Joins have a variable memory footprint depending on the type of join. Kinetica will attempt to create the most efficient join as possible. The amount of memory a join requires depends on the type of join and the source data sets being joined together.

  • A primary key join occupies the least amount of memory in Kinetica. This type is created from a join between two data sets with a primary key - foreign key relationship, allowing for an index on the lookup between the two data sets.
  • A bitmask join occupies the second least amount of memory in Kinetica. This type results from a join between two data sets with no filtering of either table.
  • An equijoin typically occupies the third least amount of memory in Kinetica. This type results from a join between two data sets containing an equality operator, returning only the records with equivalent values for the specified columns.
  • A predicate join can be the most expensive or one of the cheapest for your memory; it entirely depends on how sparse the join is. A predicate join comprises a list of indices, or matched pairs of values, from the source data sets. This type results from a join between two data sets that are filtered prior to joining them.

Any column expression used in the column list for a join will be evaluated when the join is queried, requiring no persistent memory to hold the calculated values. While the memory footprint is small, the performance impact could be large, as the expression will need to be re-evaluated each time the join is queried.

Operations on Underlying Tables

Join views are affected by data modifications on underlying tables in different ways, based on the type of data modification.

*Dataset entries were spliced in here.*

import Summits.ResolutionOfSingularities.ResolutionOfSingularities.Theses.WeightedInvariant
import Summits.ResolutionOfSingularities.ResolutionOfSingularities.Theorems.WeightedInvariantWeightedConstructionStaticReduction
import Summits.ResolutionOfSingularities.ResolutionOfSingularities.Theorems.WeightedInvariantWeightedConstructionStaticLevers

/-!
# Crux `WeightedConstruction` (stmt-ResolutionOfSingularities-0571) — line `no-phi-rays-static-drop`, lead c3 skeleton

Route `ResolutionOfSingularities/WeightedInvariant`. The crux is
`WeightedConstruction := ∀ p prime, Nonempty (WeightedResolutionDatum p)`.

STATE OF THE LINE (lead c3, 2026-08-16T21:4xZ). Every infrastructure stub of the line has LANDED
(lead c2): `cobordantExceptional`, `StaticPreDatum`, `stub_exceptional_point`
(Theorems/…StaticDefs.lean), `stub_exceptional_principal` (…ExceptionalPrincipal.lean),
`stub_exceptional_smooth` (…ExceptionalSmooth.lean), `stub_openPieces` (…CobordantPlusOpenPieces.lean),
`stub_initialIdeal` (…InitialIdeal.lean, Włodarczyk Lemma 4.1.7) and the line's reduction
`stub_staticReduction : Nonempty (StaticPreDatum p) → Nonempty (WeightedResolutionDatum p)`
(…StaticReduction.lean: `(R)` restriction + `(CI)` cone drop ⇒ `(iv-chart)` ⇒ chart pre-datum ⇒
pre-datum ⇒ datum). The composition below is therefore two lines, and the ONE remaining `sorry` is
the transfer stub `stub_staticPreDatum : ∀ p prime, Nonempty (StaticPreDatum p)` — the
characteristic-`p` construction in static clothing (ONE well-order `Γ`; a usc, smooth-functorial,
base-change-invariant rating of all pairs with `(ii)`; a canonical regular weighted centre on its
maximum locus; restriction monotonicity `(R)`; and NO Φ-RAY `(CI)`: on the punctured weighted normal
cone of its own centre, with the initial ideal of `X`, the rating is everywhere below `max_Y`).

STUBS (registered): `stub_staticPreDatum` (TRANSFER, lead). Wave 1 (static levers) landed; wave 2: none — one stub left.
-/

noncomputable section

open CategoryTheory AlgebraicGeometry TopologicalSpace
open Literature.AlgebraicGeometry.Resolution
open Summit.ResolutionOfSingularities.ResolutionOfSingularities.Theses.WeightedInvariant

set_option linter.dupNamespace false -- mandated namespace of this single-conjunct summit

namespace Summit.ResolutionOfSingularities.ResolutionOfSingularities.Theorems

/-! ## Static levers (LANDED, Theorems/…StaticLevers.lean and its three stub files)

`stub_inv_mono_of_specializes` (L3), `stub_vertexPrimes` (p128229), `stub_fullBlowup_offExceptional`
(p128133), `stub_fullBlowup_regime` (p128148) and the assembled lever
`StaticPreDatum.inv_le_inv_exceptional_vertex` (L5, p128752: the weighted tangent-cone pair at its
vertex dominates the pair, for ANY Rees chart) are imported below; they constrain every inhabitant of
the transfer stub (memo `Cruxes/WeightedConstruction/STATIC-LEVERS.md`). -/

-- sanity: the landed levers are available to whoever attacks the transfer
example {p : ℕ} (S : StaticPreDatum p) := @StaticPreDatum.inv_le_inv_exceptional_vertex p S

/-! ## The transfer stub (lead) -/

/-- STUB `stub_staticPreDatum` (TRANSFER, lead): for every prime `p` there is a static pre-datum in
characteristic `p` — ONE well-order `Γ`, a usc smooth-functorial rating of all pairs with `(ii)`, a
regular weighted centre on its maximum locus, RESTRICTION `(R)` and the cone drop `(CI)`. This is the
characteristic-`p` construction in static form (Abramovich–Temkin–Włodarczyk 2024 §1.9; Włodarczyk
arXiv:2203.03090 Thm. 4.3.1 supplies it in characteristic 0). -/
theorem stub_staticPreDatum : ∀ p : ℕ, p.Prime → Nonempty (StaticPreDatum p) := by
  sorry

/-! ## Composition (sorry-free): static pre-datum ⇒ datum ⇒ crux -/

/-- **The line closes the crux modulo its stubs**: a static pre-datum for every prime gives the weighted
construction (static pre-datum ⇒ chart pre-datum ⇒ pre-datum ⇒ datum, all landed as
`stub_staticReduction`). -/
theorem WeightedConstruction_of
    (hS : ∀ p : ℕ, p.Prime → Nonempty (StaticPreDatum p)) : WeightedConstruction := by
  intro p hp
  exact stub_staticReduction p (hS p hp)

/-- The crux, from the transfer stub. -/
theorem WeightedConstruction_holds_of_stubs : WeightedConstruction :=
  WeightedConstruction_of stub_staticPreDatum

end Summit.ResolutionOfSingularities.ResolutionOfSingularities.Theorems

end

  • inserts - if a record is added to an underlying table, it will not appear in queries of the join view, whether or not the applied filter would include it
  • updates - if a record that already contributes to a join view record set is modified in its underlying table, it will appear with the modified values when the join view is re-queried; if a record that does not contribute to a join view record set is modified in its underlying table in a way that would make it part of the join view record set, it will not appear when the join view is re-queried
  • deletes - if a record that already contributes to a join view record set is deleted from its underlying table, it will still appear when the join view is re-queried

Overall, data manipulation within the tables supporting a join view will not cause the number of records returned by the join view to change, though updates to records already part of the join view record set will be reflected in the data values retrieved from the join view.

Cartesian Products

Though the sharded tables in a join view must be joined in the join view creation expression, the replicated tables do not have to be. In this case, a Cartesian Product will result for every unmerged replicated table.

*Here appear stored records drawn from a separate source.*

import Literature.Computability.MetaComplexity.McKayMurrayWilliams2019.UniformStreaming
import Literature.Computability.Complexity.TM2While
import Literature.Computability.Complexity.CodeFPArith
import HarnessLib

/-!
# Padding the input length: update machines that may work for `poly(N)` steps (tool for THEOREM E♯)

Support file for the kernel form of THEOREM E♯ of the solo report (under `NP ⊆ P` every language of
`P` has ONE polynomial-time one-pass streaming algorithm whose state stays within `O(log N)` bits of
the logarithm of its Myhill–Nerode class count).  The uniform streaming class `USTREAM S T` of
`UniformStreaming.lean` gives the update machine the input length `N` in BINARY together with the
current state `σ` and the next bit, and allows it `T N` steps.  When the state is short (the point of
THEOREM E♯ is a state of `ν_L(N) + O(log N)` bits, possibly `O(log N)`), a polynomial-time STRING
FUNCTION of that input runs in time polynomial in `log N + |σ|` only and cannot do the `poly(N)` work
(searches over words of length `≤ N`) that the construction needs.  This file supplies the standard
remedy once and for all:

* `Pad.exists_padMachine` — ONE `TM2` machine maps `⟨bin N, π⟩ ↦ ⟨1ᴺ, ⟨bin N, π⟩⟩` within
  `q(N + |π|)` steps (a `while` loop of `max N 1` rounds over the words `⟨flag, 1ʲ, bin N, π⟩`,
  `TM2While.whileAux`, then a cut back to `1^{min N j}`);
* `Pad.exists_machine_of_codeFP` — hence every map `g(1ᴺ, N, π)` computed in polynomial time ON THE
  PADDED CODE is computed by one machine from the unpadded input `⟨bin N, π⟩` within `q(N + |π|)`
  steps;
* `Pad.hasUniformUpdateTime_of_codeFP`, `Pad.hasUniformReportTime_of_codeFP` — the update /
  report clauses of `USTREAM` for a streaming algorithm whose update and acceptance maps are
  polynomial-time on padded codes, with time `q(N + S N)` for any space bound `S` on runs.

All statements proved; no hypotheses beyond those displayed.

References: S. Arora, B. Barak, *Computational Complexity: A Modern Approach*, CUP 2009, §1.3–1.4
(composition of machines; running a machine in a loop; counters); D. M. McKay, C. D. Murray,
R. R. Williams, *Weak lower bounds on resource-bounded compression imply strong separations of
complexity classes*, STOC 2019, §2 (the streaming model: update time measured per bit as a function
of the input length).
-/

namespace Summit.PneNP.PneNP.Theorems.SoloBlind

open Computability Polynomial
open Literature.Computability.Complexity
open Literature.Computability.Complexity.CodeFP (natE unE bitE pairE strE pairE_apply
  unE_eq_ones length_unE length_natE_le)
open Literature.Computability.MetaComplexity
open Literature.Computability.MetaComplexity.McKayMurrayWilliams2019

namespace Pad

variable {π γ : Type} {eπ : π → List Bool} {eγ : γ → List Bool}

/-! ### Loop words -/

/-- Loop words `⟨flag, 1ʲ, bin N, payload⟩`. [folklore] -/
abbrev LW (π : Type) : Type := Bool × ℕ × ℕ × π

/-- Code of the loop words (flag first, counter in unary, length in binary). [folklore] -/
abbrev lwE (eπ : π → List Bool) : LW π → List Bool := pairE bitE (pairE unE (pairE natE eπ))

/-- The flag after `i` rounds: down at the start, then raised iff the counter has reached `N`.
[folklore] -/
def fl (N : ℕ) : ℕ → Bool
  | 0 => false
  | i + 1 => decide (N ≤ i + 1)

/-- The orbit of the loop: after `i` rounds the word is `⟨fl N i, 1ⁱ, bin N, payload⟩`. [folklore] -/
def orbit (N : ℕ) (x : π) (i : ℕ) : List Bool := lwE eπ (fl N i, i, N, x)

/-- A loop word starts with two copies of its flag. [folklore] -/
theorem orbit_eq_cons (N : ℕ) (x : π) (i : ℕ) :
    orbit (eπ := eπ) N x i = fl N i :: fl N i :: false :: true ::
      pairE unE (pairE natE eπ) (i, N, x) := rfl

/-- Length of a loop word. [folklore] -/
theorem length_lwE (f : Bool) (j N : ℕ) (x : π) :
    (lwE eπ (f, j, N, x)).length = 2 * j + 2 * (natE N).length + (eπ x).length + 8 := by
  simp only [pairE_apply, length_boolPair, bitE, List.length_singleton, length_unE]
  omega

/-! ### The code stages -/

/-- Pre-stage: `⟨bin N, π⟩ ↦ ⟨ff, 1⁰, bin N, π⟩`. [folklore] -/
theorem cf_pre : CodeFP (pairE natE eπ) (lwE eπ) (fun t => (false, 0, t.1, t.2)) :=
  ((CodeFP.const _ false).pair ((CodeFP.const _ (0 : ℕ)).pair (CodeFP.id _))).congr fun _ => rfl

/-- Round stage: `⟨flag, 1ʲ, bin N, π⟩ ↦ ⟨[N ≤ j + 1], 1ʲ⁺¹, bin N, π⟩`. [folklore] -/
theorem cf_round : CodeFP (lwE eπ) (lwE eπ)
    (fun x => (decide (x.2.2.1 ≤ x.2.1 + 1), x.2.1 + 1, x.2.2.1, x.2.2.2)) := by
  have hj : CodeFP (lwE eπ) unE (fun x => x.2.1 + 1) := CodeFP.unSucc.comp (CodeFP.snd _ _).fst'
  have hN : CodeFP (lwE eπ) natE (fun x => x.2.2.1) := (CodeFP.snd _ _).snd'.fst'
  have hx : CodeFP (lwE eπ) eπ (fun x => x.2.2.2) := (CodeFP.snd _ _).snd'.snd'
  exact ((CodeFP.natLeUn.comp (hN.pair hj)).pair (hj.pair (hN.pair hx))).congr fun _ => rfl

/-- Post-stage feeding a map `g` on padded codes: `⟨flag, 1ʲ, bin N, π⟩ ↦ g (min N j, N, π)`.
[folklore] -/
theorem cf_post {g : ℕ × ℕ × π → γ} (hg : CodeFP (pairE unE (pairE natE eπ)) eγ g) :
    CodeFP (lwE eπ) eγ (fun x => g (min x.2.2.1 x.2.1, x.2.2.1, x.2.2.2)) := by
  have hj : CodeFP (lwE eπ) unE (fun x => x.2.1) := (CodeFP.snd _ _).fst'
  have hN : CodeFP (lwE eπ) natE (fun x => x.2.2.1) := (CodeFP.snd _ _).snd'.fst'
  have hx : CodeFP (lwE eπ) eπ (fun x => x.2.2.2) := (CodeFP.snd _ _).snd'.snd'
  exact (hg.comp ((CodeFP.unOfNatMin.comp (hj.pair hN)).pair (hN.pair hx))).congr fun _ => rfl

/-! ### The padding loop -/

/-- **The padding loop.** The `while` machine over the round stage maps `⟨ff, 1⁰, bin N, π⟩` to
`⟨tt, 1^{max N 1}, bin N, π⟩` within `q(N + |π|)` steps, for a fixed polynomial `q`.
[cite: AroraBarak2009, §1.3–1.4 (running a machine in a loop; counters)] -/
theorem exists_loop : ∃ (ML : Turing.TM2ComputableAux Bool Bool) (q : Polynomial ℕ),
    ∀ (N : ℕ) (x : π), ML.OutputsWithin (orbit (eπ := eπ) N x 0) (orbit (eπ := eπ) N x (max N 1))
      (q.eval (N + (eπ x).length)) := by
  obtain ⟨pr, Mr, hr⟩ := (cf_round (eπ := eπ)).polyTimeComputable
  refine ⟨TM2While.whileAux Mr (fun a : Bool => a), (X + 1) * (pr.comp (4 * X + 10) + 8 * X + 22),
    fun N x => ?_⟩
  set Q := N + (eπ x).length with hQ
  set R := pr.eval (4 * Q + 10) with hR
  obtain ⟨n, hn⟩ : ∃ n, max N 1 = n + 1 := ⟨max N 1 - 1, by omega⟩
  have hnat := length_natE_le N
  have hol : ∀ i ≤ n + 1, (orbit (eπ := eπ) N x i).length ≤ 4 * Q + 10 := fun i hi => by
    rw [orbit, length_lwE]
    omega
  -- one round
  have hround : ∀ i ≤ n, Mr.OutputsWithin (orbit (eπ := eπ) N x i) (orbit (eπ := eπ) N x (i + 1))
      R := by
    intro i hi
    have H := hr (fl N i, i, N, x)
    dsimp only at H
    exact H.mono (TM2Iter.eval_mono pr (hol i (by omega)))
  have hgo : ∀ i < n, ∃ a rest, orbit (eπ := eπ) N x (i + 1) = a :: rest ∧
      (fun a : Bool => a) a = false :=
    fun i hi => ⟨_, _, orbit_eq_cons N x (i + 1), by
      have : ¬ N ≤ i + 1 := by omega
      simpa [fl] using this⟩
  have hstop : ∃ a rest, orbit (eπ := eπ) N x (n + 1) = a :: rest ∧ (fun a : Bool => a) a = true :=
    ⟨_, _, orbit_eq_cons N x (n + 1), by
      have : N ≤ n + 1 := by omega
      simpa [fl] using this⟩
  have HL := TM2While.whileAux_outputsWithin Mr (fun a : Bool => a) n (orbit (eπ := eπ) N x)
    (fun _ => R) hround hgo hstop
  rw [hn]
  refine HL.mono ?_
  have hsum : ∑ i ∈ Finset.range (n + 1), (R + 2 * (orbit (eπ := eπ) N x (i + 1)).length + 2)
      ≤ (n + 1) * (R + 8 * Q + 22) := by
    have h := Finset.sum_le_card_nsmul (Finset.range (n + 1))
      (fun i => R + 2 * (orbit (eπ := eπ) N x (i + 1)).length + 2) (R + 8 * Q + 22)
      (fun i hi => by
        have hi' : i < n + 1 := Finset.mem_range.mp hi
        have := hol (i + 1) (by omega)
        omega)
    simpa using h
  have hq : ((X + 1) * (pr.comp (4 * X + 10) + 8 * X + 22) : Polynomial ℕ).eval Q
      = (Q + 1) * (R + 8 * Q + 22) := by
    rw [hR]
    simp only [eval_mul, eval_add, eval_comp, eval_X, eval_ofNat, eval_one]
  rw [hq]
  exact hsum.trans (Nat.mul_le_mul_right _ (by omega))

/-- **The padding machine.** ONE `TM2` machine maps `⟨bin N, π⟩` to `⟨1ᴺ, ⟨bin N, π⟩⟩` within
`q(N + |π|)` steps, for a fixed polynomial `q`.
[cite: AroraBarak2009, §1.3–1.4 (composition of machines; counters)] -/
theorem exists_padMachine : ∃ (M : Turing.TM2ComputableAux Bool Bool) (q : Polynomial ℕ),
    ∀ (N : ℕ) (x : π), M.OutputsWithin (pairE natE eπ (N, x))
      (pairE unE (pairE natE eπ) (N, N, x)) (q.eval (N + (eπ x).length)) := by
  obtain ⟨pp, Mp, hp⟩ := (cf_pre (eπ := eπ)).polyTimeComputable
  obtain ⟨ML, q, hL⟩ := exists_loop (eπ := eπ)
  obtain ⟨pc, Mc, hc⟩ := (cf_post (eπ := eπ) (CodeFP.id (pairE unE (pairE natE eπ)))).polyTimeComputable
  refine ⟨(Mp.comp ML).comp Mc, pp.comp (2 * X + 2) + q + pc.comp (4 * X + 10), fun N x => ?_⟩
  have hnat := length_natE_le N
  have H1 : Mp.OutputsWithin (pairE natE eπ (N, x)) (orbit (eπ := eπ) N x 0)
      (pp.eval (pairE natE eπ (N, x)).length) := hp (N, x)
  have H2 := hL N x
  have H3 := hc (fl N (max N 1), max N 1, N, x)
  dsimp only at H3
  have hmin : min N (max N 1) = N := by omega
  rw [hmin] at H3
  have H := Turing.TM2ComputableAux.comp_outputsWithin _ _
    (Turing.TM2ComputableAux.comp_outputsWithin _ _ H1 H2) H3
  refine H.mono ?_
  set Q := N + (eπ x).length with hQ
  have hin : (pairE natE eπ (N, x)).length ≤ 2 * Q + 2 := by
    simp only [pairE_apply, length_boolPair]; omega
  have hlast : (lwE eπ (fl N (max N 1), max N 1, N, x)).length ≤ 4 * Q + 10 := by
    rw [length_lwE]; omega
  have e : (pp.comp (2 * X + 2) + q + pc.comp (4 * X + 10) : Polynomial ℕ).eval Q
      = pp.eval (2 * Q + 2) + q.eval Q + pc.eval (4 * Q + 10) := by
    simp only [eval_add, eval_comp, eval_mul, eval_X, eval_ofNat]
  rw [e]
  have e1 := TM2Iter.eval_mono pp hin
  have e3 := TM2Iter.eval_mono pc hlast
  change _ ≤ _
  omega

/-- **Polynomial time on padded codes is polynomial time in `N`.** If `g(1ᴺ, N, π)` is computed in
polynomial time on the padded code `⟨1ᴺ, ⟨bin N, π⟩⟩`, then ONE machine computes it from
`⟨bin N, π⟩` within `q(N + |π|)` steps. [cite: AroraBarak2009, §1.3 (composition)] -/
theorem exists_machine_of_codeFP {g : ℕ × ℕ × π → γ} (hg : CodeFP (pairE unE (pairE natE eπ)) eγ g) :
    ∃ (M : Turing.TM2ComputableAux Bool Bool) (q : Polynomial ℕ), ∀ (N : ℕ) (x : π),
      M.OutputsWithin (pairE natE eπ (N, x)) (eγ (g (N, N, x))) (q.eval (N + (eπ x).length)) := by
  obtain ⟨MP, q, hP⟩ := exists_padMachine (eπ := eπ)
  obtain ⟨pg, Mg, hMg⟩ := hg.polyTimeComputable
  refine ⟨MP.comp Mg, q + pg.comp (6 * X + 4), fun N x => ?_⟩
  have hnat := length_natE_le N
  have H := Turing.TM2ComputableAux.comp_outputsWithin _ _ (hP N x) (hMg (N, N, x))
  refine H.mono ?_
  have hlen : (pairE unE (pairE natE eπ) (N, N, x)).length ≤ 6 * (N + (eπ x).length) + 4 := by
    simp only [pairE_apply, length_boolPair, length_unE]; omega
  have e := TM2Iter.eval_mono pg hlen
  simp only [eval_add, eval_comp, eval_mul, eval_X, eval_ofNat]
  omega

/-! ### The uniform time clauses of `USTREAM` from polynomial time on padded codes -/

/-- **Uniform update time from a polynomial-time update map on padded codes.** If a map `u` with
`u (N, N, σ, b) = update` on every reached state `σ = reach A N x`, `|x| < N`, is polynomial-time on
the padded code `⟨1ᴺ, ⟨bin N, ⟨σ, b⟩⟩⟩`, and `A` runs in space `S`, then `A` has uniform update time
`q(N + S N)` for a fixed polynomial `q`.
[cite: McKayMurrayWilliams2019, §2 (update time as a function of the input length)] -/
theorem hasUniformUpdateTime_of_codeFP {A : StreamingAlgorithm} {u : ℕ × ℕ × (List Bool × Bool) → List Bool}
    (hu : CodeFP (pairE unE (pairE natE (pairE strE bitE))) strE u)
    (hA : ∀ (N : ℕ) (x : List Bool) (b : Bool), x.length < N →
      u (N, N, reach A N x, b) = reach A N (x ++ [b]))
    {S : ℕ → ℕ} (hS : RunsInSpace A S) :
    ∃ q : Polynomial ℕ, HasUniformUpdateTime A (fun N => q.eval (N + S N)) := by
  obtain ⟨M, q, hM⟩ := exists_machine_of_codeFP hu
  refine ⟨q.comp (2 * X + 3), M, fun N x b hx => ?_⟩
  have H := hM N (reach A N x, b)
  rw [hA N x b hx] at H
  refine H.mono ?_
  have hσ := hS N x hx.le
  have hlen : (pairE strE bitE (reach A N x, b)).length ≤ 2 * S N + 3 := by
    simp only [pairE_apply, length_boolPair, bitE, List.length_singleton, strE, id]; omega
  simpa only [eval_comp, eval_add, eval_mul, eval_X, eval_ofNat] using
    TM2Iter.eval_mono q
      (show N + (pairE strE bitE (reach A N x, b)).length ≤ 2 * (N + S N) + 3 by omega)

/-- **Uniform report time from a polynomial-time acceptance map on padded codes.** If a test `r`
with `r (N, N, σ) = A.accept N σ` on every final state is polynomial-time on the padded code
`⟨1ᴺ, ⟨bin N, σ⟩⟩`, and `A` runs in space `S`, then `A` has uniform report time `q(N + S N)`.
[cite: McKayMurrayWilliams2019, §2 (reporting time)] -/
theorem hasUniformReportTime_of_codeFP {A : StreamingAlgorithm} {r : ℕ × ℕ × List Bool → Bool}
    (hr : CodeFP (pairE unE (pairE natE strE)) bitE r)
    (hA : ∀ x : List Bool, r (x.length, x.length, A.finalState x) = A.accept x.length (A.finalState x))
    {S : ℕ → ℕ} (hS : RunsInSpace A S) :
    ∃ q : Polynomial ℕ, HasUniformReportTime A (fun N => q.eval (N + S N)) := by
  obtain ⟨M, q, hM⟩ := exists_machine_of_codeFP hr
  refine ⟨q, M, fun x => ?_⟩
  have H := hM x.length (A.finalState x)
  rw [hA x] at H
  refine H.mono (TM2Iter.eval_mono q ?_)
  have hσ : (A.finalState x).length ≤ S x.length := by
    rw [finalState_eq_reach]; exact hS _ _ le_rfl
  simpa only [strE, id] using Nat.add_le_add_left hσ x.length

end Pad

end Summit.PneNP.PneNP.Theorems.SoloBlind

For example, given table A with integer columns x and y and three records, and table B with a string column r and an integer column s and two records, as follows:

Table A:

x y
1 10
2 20
3 30

Table B:

r s
'x' 100
'y' 200

Then the join view of A and B, prefixing the result columns with a_ and b_, respectively, and with no expression given is a 4-column view with 6 records, as follows:

a_x a_y b_r b_s
1 10 'x' 100
1 10 'y' 200
2 20 'x' 100
2 20 'y' 200
3 30 'x' 100
3 30 'y' 200

It should be noted that while the view produced is the cross-product of the input tables, the actual cross-product is never realized in memory. However, when doing an aggregate operation (such as group-by or histogram) on the join view, every object in the cross-product will be visited. Filter operations that transform input join views into smaller result join views should be done prior to any aggregation queries, reducing the number of records that must be visited.

Note

In order for a join to be allowed to contain a Cartesian Product, both the server and the client call need to be configured properly. See the Configuration Reference section for server configuration details and /create/jointable endpoint documentation for API details. If not configured properly, a Cartesian Product may result in an error.